/-!
# Ring 2 · sub-cell AbelianAll (ALL ABELIAN VARIETIES), André axis, part XXI-d — THE PRIMITIVE LIFT READ ON THE TOTAL
# SPACE: at a fibre satisfying HC (a CM fibre under `HC_CM`), (Prim)_t(r) IS "every class of `span_ℂ Hdg^r(𝒳)` whose
# restriction to `X_t` is `κ`-PRIMITIVE lies in `N^r(𝒳) + ker j_t^*`" — the `B_min` class of record (F_CM, part VII; under
# `HC_CM` ≡ Num^CM ≡ (L)) RE-READ as the Hodge conjecture for a finite-dimensional space of explicit Hodge classes of the
# `(d+1)`-dimensional total spaces (the fibre-primitive ones; a basis suffices), modulo the classes dying on the
# CM fibre; `d = 4`: (Num_t)(2,2) ⟺ that statement for the rational `(2,2)`-classes of ONE fivefold

HONEST FRAMING (page 1, verbatim): **research route, not a corollary; conditional on HC_CM plus one named
minimal statement.** Cell line: research route conditional on HC_CM; not a corollary; Q11.4-sentence-2
already refuted in dim ≥ 3. Nothing in this file proves a case of the Hodge conjecture for an abelian variety.
`HC_CM` = `Theses.RankFourFaces.CMAbelianHodge` is a BINDER wherever it occurs; `HC_AV` =
`Theses.PadicSemiregularLift.HodgeAbelianVarieties`; `h₂₁` = `Andre1996.andre1996_cmAnchoredPencil`, `Verdier` =
`Motives.Verdier1976_genericLocalTriviality` (Literature named facts, BINDERS); item `Theses.RankFourFaces.CMToAbelian`
(stmt-16267) OPEN and not closed here. Seat `pub-hodge-ring2-ab-andre-2`, gen 13 (sequel of parts XXI-a/b/c; brief (iii)
"smallest open instance stated as a find-the-cycle problem").

## Content (notation of parts XXI-a/b; `Hdg^r(𝒳)` = rational `(r,r)`-classes of the total space, `span_ℂ` their span)

Part XVIII-f proved, on the carriers and unconditionally, Deligne's Hodge lift in lattice form:
`(j_t^*)⁻¹(span Hdg^r(X_t)) = span Hdg^r(𝒳) ⊔ ker j_t^*` (`comap_hodgeSpan_map_fiberι_eq_span_hodge_sup_ker`), and read the
lift node as "(L) ⟺ ALL Hodge classes of the total space algebraic modulo `ker j_t^*`" under `HC_CM`. The primitive reduction
of part XXI keeps only the FIBRE-PRIMITIVE ones:

* §1 **`primitiveLift_of_span_hodge_primitive_le_sup`** (every pencil, every point, NO Hodge hypothesis): if every
  `W ∈ span Hdg^r(𝒳)` with `j_t^*W` `κ`-primitive lies in `N^r(𝒳) ⊔ ker j_t^*`, then (Prim)_t(r);
  **`span_hodge_primitive_le_sup_of_primitiveLift_of_hodge`** (converse at a fibre with `HC^r`);
  **`primitiveLift_iff_span_hodge_primitive_le_sup_of_hodge` / `_of_HC_CM`** (the equivalence).
* §2 `d = 4`: **`numerical_two_two_iff_span_hodge_primitive_le_sup_of_HC_CM`** — at a CM point of a compact pencil of abelian
  FOURFOLDS, under `HC_CM`: (Num_t)(2,2) ⟺ [the fibre-primitive classes of `span Hdg²(𝒳)` on the FIVEFOLD are algebraic
  mod `ker j_t^*`]; node level with the display-only bracket `CMPrimitiveHodgeTotal[]` (NO def):
  `cmPrimitiveLift_of_cmPrimitiveHodgeTotal` (fact-free), `cmPrimitiveLift_iff_cmPrimitiveHodgeTotal_of_HC_CM`,
  **`cmFibreAlgebraicLift_iff_cmPrimitiveHodgeTotal_of_HC_CM`** ((L) ⟺ bracket under `HC_CM`), the cell row
  **`HC_AV_of_HC_CM_of_cmPrimitiveHodgeTotal (h₂₁) (hCM)`**, on-path `cmPrimitiveHodgeTotal_of_hodgeConjecture`, exactness
  **`HC_AV_iff_HC_CM_and_cmPrimitiveHodgeTotal_of_verdier (h₂₁) (hGT)`**.

THE FIND-THE-CYCLE PROBLEM, FINAL FORM OF THIS GENERATION (`d = 4`): let `𝒳⁵ → S` be a CM-pointed compact pencil of abelian
fourfolds, `t` its CM point, `K` a global algebraic polarising class. For each rational `(2,2)`-class `W` of the fivefold `𝒳`
whose restriction to the CM fourfold `X_t` is `κ`-primitive, find a codimension-2 cycle `Z` on `𝒳` with `[Z]|_{X_t} = W|_{X_t}`.
Under `HC_CM` (binder) this is exactly (Num_t)(2,2), the smallest kernel-open instance of `Num^CM` (in print `d = 4` is covered
at every point modulo Moonen–Zarhin 1999 + Markman's arXiv:2502.03415, part XX-b; the first instance open in print is `d = 6`,
where the list is: fibre-primitive Hodge classes of degrees 4 and 6 on the sevenfold).

HONEST STATUS: equivalent under `HC_CM` to Num^CM / (L) / (4) / (2) / F_CM (parts XIX–XXI), not weaker; nothing fact-free on
`HC_AV`; 'minimal' claimed nowhere. EDGE LABELS (RING2-MAP §AbelianAll gen 13): §1 first theorem K, the iff K[HC^r(X_t)] /
K[HC_CM]; §2 K[HC_CM], HC_AV row K[h₂₁, HC_CM], iff K[h₂₁, Verdier], on-path K. References: DeligneHodgeII1971 (Thm. 4.1.1,
Cor. 4.1.2); VoisinHodgeII2003 (Thm. 4.18); Kleiman1968AlgebraicCycles (§3); Andre1996Motifs (Lemme 6.3.1, §6.3);
Milne2020HodgeClassesAV (Prop. 1); Verdier1976 (Cor. 5.1); MoonenZarhin1999LowDim; Markman2025SecantWeil (preprint).
-/

noncomputable section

☆ ☆ ☆ ☆

- **Instructions to follow**: From the listing above, repeat exactly the lines starting at the line that includes "minimal statement.** Cell" and ending at the line that includes "(converse at a", with nothing outside that span.

- **Reply**:
minimal statement.** Cell line: research route conditional on HC_CM; not a corollary; Q11.4-sentence-2
already refuted in dim ≥ 3. Nothing in this file proves a case of the Hodge conjecture for an abelian variety.
`HC_CM` = `Theses.RankFourFaces.CMAbelianHodge` is a BINDER wherever it occurs; `HC_AV` =
`Theses.PadicSemiregularLift.HodgeAbelianVarieties`; `h₂₁` = `Andre1996.andre1996_cmAnchoredPencil`, `Verdier` =
`Motives.Verdier1976_genericLocalTriviality` (Literature named facts, BINDERS); item `Theses.RankFourFaces.CMToAbelian`
(stmt-16267) OPEN and not closed here. Seat `pub-hodge-ring2-ab-andre-2`, gen 13 (sequel of parts XXI-a/b/c; brief (iii)
"smallest open instance stated as a find-the-cycle problem").

## Content (notation of parts XXI-a/b; `Hdg^r(𝒳)` = rational `(r,r)`-classes of the total space, `span_ℂ` their span)

Part XVIII-f proved, on the carriers and unconditionally, Deligne's Hodge lift in lattice form:
`(j_t^*)⁻¹(span Hdg^r(X_t)) = span Hdg^r(𝒳) ⊔ ker j_t^*` (`comap_hodgeSpan_map_fiberι_eq_span_hodge_sup_ker`), and read the
lift node as "(L) ⟺ ALL Hodge classes of the total space algebraic modulo `ker j_t^*`" under `HC_CM`. The primitive reduction
of part XXI keeps only the FIBRE-PRIMITIVE ones:

* §1 **`primitiveLift_of_span_hodge_primitive_le_sup`** (every pencil, every point, NO Hodge hypothesis): if every
  `W ∈ span Hdg^r(𝒳)` with `j_t^*W` `κ`-primitive lies in `N^r(𝒳) ⊔ ker j_t^*`, then (Prim)_t(r);
  **`span_hodge_primitive_le_sup_of_primitiveLift_of_hodge`** (converse at a fibre with `HC^r`);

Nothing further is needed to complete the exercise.